### YOUR INSTRUCTIONS
In the listing below, locate the line that contains "(4 * (2 * c₀ * K₂" and the line that contains "j) (hk₀ : k₀ ≠ i₁)". Restate word for word those two lines and every line between them, and nothing else.

### DATA EXTRACT
########################################
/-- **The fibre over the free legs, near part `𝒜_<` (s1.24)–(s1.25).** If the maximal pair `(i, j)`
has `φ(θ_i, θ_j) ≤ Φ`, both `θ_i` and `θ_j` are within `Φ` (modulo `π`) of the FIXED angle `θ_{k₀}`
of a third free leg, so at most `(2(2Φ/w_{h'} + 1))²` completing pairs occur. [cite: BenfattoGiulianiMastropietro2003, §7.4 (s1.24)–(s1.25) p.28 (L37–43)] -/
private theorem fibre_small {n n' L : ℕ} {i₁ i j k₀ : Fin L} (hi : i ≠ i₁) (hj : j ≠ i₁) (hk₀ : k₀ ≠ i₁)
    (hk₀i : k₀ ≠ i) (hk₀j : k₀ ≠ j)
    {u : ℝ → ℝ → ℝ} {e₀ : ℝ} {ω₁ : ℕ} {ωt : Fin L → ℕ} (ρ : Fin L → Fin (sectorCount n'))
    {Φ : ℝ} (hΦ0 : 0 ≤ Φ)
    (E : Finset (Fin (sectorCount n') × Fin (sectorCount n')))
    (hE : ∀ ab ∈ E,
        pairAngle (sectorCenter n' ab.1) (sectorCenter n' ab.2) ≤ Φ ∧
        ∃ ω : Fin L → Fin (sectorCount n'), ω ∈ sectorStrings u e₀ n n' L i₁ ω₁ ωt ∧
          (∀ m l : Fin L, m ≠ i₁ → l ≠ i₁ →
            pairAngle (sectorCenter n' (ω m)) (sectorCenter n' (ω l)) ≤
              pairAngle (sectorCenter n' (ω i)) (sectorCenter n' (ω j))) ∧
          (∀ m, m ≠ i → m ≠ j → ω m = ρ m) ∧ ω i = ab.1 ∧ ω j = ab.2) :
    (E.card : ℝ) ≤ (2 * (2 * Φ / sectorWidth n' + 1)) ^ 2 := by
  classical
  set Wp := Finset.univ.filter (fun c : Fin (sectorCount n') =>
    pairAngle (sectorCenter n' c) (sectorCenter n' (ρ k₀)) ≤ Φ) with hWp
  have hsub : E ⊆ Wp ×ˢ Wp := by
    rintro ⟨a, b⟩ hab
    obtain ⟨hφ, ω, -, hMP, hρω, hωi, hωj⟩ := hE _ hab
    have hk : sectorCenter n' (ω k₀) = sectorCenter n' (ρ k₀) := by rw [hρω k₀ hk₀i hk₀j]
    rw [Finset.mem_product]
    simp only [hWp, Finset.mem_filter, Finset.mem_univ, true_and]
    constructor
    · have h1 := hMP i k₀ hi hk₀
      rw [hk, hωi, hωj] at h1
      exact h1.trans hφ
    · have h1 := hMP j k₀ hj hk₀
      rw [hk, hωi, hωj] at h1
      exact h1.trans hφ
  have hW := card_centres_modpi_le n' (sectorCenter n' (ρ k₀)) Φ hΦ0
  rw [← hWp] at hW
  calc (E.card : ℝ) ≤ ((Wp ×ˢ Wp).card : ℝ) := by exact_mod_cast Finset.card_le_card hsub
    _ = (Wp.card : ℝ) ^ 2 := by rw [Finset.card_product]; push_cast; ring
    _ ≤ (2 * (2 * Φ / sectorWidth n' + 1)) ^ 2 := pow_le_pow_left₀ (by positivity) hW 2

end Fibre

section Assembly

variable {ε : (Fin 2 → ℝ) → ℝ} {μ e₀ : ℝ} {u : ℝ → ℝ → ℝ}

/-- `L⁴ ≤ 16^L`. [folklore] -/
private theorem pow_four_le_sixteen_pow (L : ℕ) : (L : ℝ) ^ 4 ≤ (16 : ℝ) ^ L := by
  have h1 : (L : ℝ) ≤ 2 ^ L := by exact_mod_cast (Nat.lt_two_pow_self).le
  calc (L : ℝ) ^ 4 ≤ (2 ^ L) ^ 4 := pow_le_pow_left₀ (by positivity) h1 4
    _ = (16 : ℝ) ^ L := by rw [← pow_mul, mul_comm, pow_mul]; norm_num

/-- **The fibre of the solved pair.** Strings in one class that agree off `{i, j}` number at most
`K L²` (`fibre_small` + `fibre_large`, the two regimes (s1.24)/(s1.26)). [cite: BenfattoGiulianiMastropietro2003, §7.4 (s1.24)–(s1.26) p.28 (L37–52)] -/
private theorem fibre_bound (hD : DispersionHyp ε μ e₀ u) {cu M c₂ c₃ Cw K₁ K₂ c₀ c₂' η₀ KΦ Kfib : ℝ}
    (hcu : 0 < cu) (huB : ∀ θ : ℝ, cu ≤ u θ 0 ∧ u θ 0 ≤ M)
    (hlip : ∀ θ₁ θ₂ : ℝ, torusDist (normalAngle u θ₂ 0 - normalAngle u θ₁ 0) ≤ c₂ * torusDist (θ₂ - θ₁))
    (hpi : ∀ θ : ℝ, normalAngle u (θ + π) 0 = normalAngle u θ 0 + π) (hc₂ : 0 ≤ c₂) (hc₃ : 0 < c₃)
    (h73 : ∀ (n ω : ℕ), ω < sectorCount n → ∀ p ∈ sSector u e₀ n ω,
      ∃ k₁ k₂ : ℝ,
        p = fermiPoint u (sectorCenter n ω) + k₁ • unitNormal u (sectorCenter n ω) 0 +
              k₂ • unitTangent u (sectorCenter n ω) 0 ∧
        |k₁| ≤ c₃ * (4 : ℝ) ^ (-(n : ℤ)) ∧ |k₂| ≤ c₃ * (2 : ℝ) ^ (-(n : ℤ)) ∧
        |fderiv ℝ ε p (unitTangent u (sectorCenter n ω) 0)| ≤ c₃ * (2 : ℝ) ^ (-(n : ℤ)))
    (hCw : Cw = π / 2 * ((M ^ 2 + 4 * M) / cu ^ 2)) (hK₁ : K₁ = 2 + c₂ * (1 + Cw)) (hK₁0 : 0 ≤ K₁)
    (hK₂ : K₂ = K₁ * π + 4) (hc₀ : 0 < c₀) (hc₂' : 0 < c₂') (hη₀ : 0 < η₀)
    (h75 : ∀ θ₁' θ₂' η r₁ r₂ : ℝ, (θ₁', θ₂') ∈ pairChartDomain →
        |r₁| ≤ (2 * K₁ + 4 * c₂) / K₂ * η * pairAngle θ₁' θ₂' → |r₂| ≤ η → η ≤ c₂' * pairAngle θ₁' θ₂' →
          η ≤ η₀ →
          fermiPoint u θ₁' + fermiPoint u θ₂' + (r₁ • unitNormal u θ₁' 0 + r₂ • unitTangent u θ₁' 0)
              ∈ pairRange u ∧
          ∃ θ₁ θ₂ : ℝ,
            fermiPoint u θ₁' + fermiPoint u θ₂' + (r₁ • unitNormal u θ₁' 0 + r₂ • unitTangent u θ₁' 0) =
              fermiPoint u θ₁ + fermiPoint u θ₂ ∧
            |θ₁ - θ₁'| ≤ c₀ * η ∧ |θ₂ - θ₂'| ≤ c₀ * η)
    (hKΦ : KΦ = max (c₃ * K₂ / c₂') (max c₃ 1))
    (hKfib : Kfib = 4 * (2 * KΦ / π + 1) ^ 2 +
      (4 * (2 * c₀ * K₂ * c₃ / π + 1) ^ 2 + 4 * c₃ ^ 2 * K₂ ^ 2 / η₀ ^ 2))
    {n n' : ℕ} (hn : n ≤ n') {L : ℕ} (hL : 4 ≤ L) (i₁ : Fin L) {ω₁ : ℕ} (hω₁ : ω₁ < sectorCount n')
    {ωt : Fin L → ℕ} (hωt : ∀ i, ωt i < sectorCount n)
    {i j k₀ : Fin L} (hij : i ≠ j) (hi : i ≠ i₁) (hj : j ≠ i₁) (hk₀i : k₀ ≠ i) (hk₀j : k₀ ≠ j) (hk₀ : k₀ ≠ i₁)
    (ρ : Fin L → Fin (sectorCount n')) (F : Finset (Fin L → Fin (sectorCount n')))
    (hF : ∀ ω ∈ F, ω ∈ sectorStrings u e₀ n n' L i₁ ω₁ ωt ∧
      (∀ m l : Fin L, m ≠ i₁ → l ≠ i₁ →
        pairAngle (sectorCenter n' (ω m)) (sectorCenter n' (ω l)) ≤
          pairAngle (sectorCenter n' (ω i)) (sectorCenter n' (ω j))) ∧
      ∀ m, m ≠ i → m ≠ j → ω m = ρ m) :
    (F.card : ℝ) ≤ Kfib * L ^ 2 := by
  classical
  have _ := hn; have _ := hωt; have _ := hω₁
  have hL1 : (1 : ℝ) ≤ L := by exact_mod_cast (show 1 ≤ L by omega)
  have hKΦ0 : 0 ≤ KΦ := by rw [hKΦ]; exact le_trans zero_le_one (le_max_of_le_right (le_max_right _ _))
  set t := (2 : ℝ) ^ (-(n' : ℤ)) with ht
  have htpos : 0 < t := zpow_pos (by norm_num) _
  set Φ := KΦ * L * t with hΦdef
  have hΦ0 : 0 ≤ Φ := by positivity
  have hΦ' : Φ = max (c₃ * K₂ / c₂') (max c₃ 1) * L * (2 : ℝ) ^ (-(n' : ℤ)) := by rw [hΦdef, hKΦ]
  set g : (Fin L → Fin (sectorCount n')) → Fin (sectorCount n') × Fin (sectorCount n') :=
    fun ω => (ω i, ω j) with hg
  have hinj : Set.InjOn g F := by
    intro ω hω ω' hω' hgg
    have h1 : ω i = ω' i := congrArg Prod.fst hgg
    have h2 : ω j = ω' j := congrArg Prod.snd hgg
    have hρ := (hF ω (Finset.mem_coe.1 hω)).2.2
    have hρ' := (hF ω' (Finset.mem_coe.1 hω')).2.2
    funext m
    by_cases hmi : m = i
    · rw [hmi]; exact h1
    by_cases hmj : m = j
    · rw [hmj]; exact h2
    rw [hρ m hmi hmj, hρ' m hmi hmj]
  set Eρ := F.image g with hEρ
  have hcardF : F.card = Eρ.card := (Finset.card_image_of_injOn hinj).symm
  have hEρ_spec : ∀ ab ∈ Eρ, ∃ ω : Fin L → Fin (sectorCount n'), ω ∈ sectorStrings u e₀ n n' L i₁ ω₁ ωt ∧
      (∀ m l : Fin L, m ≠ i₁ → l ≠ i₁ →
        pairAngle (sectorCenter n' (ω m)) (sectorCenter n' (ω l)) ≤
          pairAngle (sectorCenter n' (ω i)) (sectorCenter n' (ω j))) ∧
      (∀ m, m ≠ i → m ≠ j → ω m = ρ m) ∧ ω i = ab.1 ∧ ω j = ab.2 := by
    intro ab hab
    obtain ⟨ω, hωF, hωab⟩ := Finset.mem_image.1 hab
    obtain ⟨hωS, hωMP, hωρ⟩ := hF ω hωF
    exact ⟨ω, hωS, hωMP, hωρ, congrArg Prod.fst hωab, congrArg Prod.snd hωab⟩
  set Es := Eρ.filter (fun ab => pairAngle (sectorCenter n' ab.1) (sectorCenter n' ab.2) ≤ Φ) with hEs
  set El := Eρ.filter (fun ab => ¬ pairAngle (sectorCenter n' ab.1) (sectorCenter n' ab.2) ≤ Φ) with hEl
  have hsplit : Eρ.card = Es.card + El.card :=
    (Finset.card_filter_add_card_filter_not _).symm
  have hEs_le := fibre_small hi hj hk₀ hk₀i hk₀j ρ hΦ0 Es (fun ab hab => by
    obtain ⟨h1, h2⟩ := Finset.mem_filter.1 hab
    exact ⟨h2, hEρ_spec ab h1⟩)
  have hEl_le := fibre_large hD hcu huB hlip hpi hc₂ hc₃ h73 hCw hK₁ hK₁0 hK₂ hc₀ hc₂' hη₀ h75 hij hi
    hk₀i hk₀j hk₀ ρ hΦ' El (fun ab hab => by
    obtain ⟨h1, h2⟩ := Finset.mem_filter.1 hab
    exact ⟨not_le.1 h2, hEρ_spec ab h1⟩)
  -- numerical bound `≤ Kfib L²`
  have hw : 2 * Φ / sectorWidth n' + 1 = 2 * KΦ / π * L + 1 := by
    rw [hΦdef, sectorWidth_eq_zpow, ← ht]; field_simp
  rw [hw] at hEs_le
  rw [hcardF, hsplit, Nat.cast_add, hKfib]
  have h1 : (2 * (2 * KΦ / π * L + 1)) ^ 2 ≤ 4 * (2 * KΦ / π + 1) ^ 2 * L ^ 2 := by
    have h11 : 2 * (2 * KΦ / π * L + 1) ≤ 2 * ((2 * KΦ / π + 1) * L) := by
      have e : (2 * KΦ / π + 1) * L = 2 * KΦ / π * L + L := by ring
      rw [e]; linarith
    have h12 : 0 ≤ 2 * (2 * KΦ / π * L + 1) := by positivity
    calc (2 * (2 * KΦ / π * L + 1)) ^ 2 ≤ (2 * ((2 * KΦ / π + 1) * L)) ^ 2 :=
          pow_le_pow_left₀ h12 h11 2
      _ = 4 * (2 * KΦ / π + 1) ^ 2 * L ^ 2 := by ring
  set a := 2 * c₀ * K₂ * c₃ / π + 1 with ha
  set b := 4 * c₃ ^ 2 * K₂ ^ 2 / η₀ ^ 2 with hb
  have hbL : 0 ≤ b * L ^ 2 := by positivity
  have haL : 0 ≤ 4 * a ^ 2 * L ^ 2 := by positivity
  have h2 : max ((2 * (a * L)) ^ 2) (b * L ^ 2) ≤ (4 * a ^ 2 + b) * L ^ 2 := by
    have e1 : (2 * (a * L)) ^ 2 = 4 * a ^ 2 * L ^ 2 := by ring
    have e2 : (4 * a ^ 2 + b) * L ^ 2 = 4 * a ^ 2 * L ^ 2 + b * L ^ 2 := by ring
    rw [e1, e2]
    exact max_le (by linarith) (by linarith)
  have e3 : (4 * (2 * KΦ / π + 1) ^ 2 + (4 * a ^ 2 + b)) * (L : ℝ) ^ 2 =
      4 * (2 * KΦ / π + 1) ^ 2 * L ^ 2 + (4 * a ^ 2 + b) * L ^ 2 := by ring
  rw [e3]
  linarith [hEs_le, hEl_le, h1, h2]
########################################
### SOLUTION FOR THIS TASK
      (4 * (2 * c₀ * K₂ * c₃ / π + 1) ^ 2 + 4 * c₃ ^ 2 * K₂ ^ 2 / η₀ ^ 2))
    {n n' : ℕ} (hn : n ≤ n') {L : ℕ} (hL : 4 ≤ L) (i₁ : Fin L) {ω₁ : ℕ} (hω₁ : ω₁ < sectorCount n')
    {ωt : Fin L → ℕ} (hωt : ∀ i, ωt i < sectorCount n)
    {i j k₀ : Fin L} (hij : i ≠ j) (hi : i ≠ i₁) (hj : j ≠ i₁) (hk₀i : k₀ ≠ i) (hk₀j : k₀ ≠ j) (hk₀ : k₀ ≠ i₁)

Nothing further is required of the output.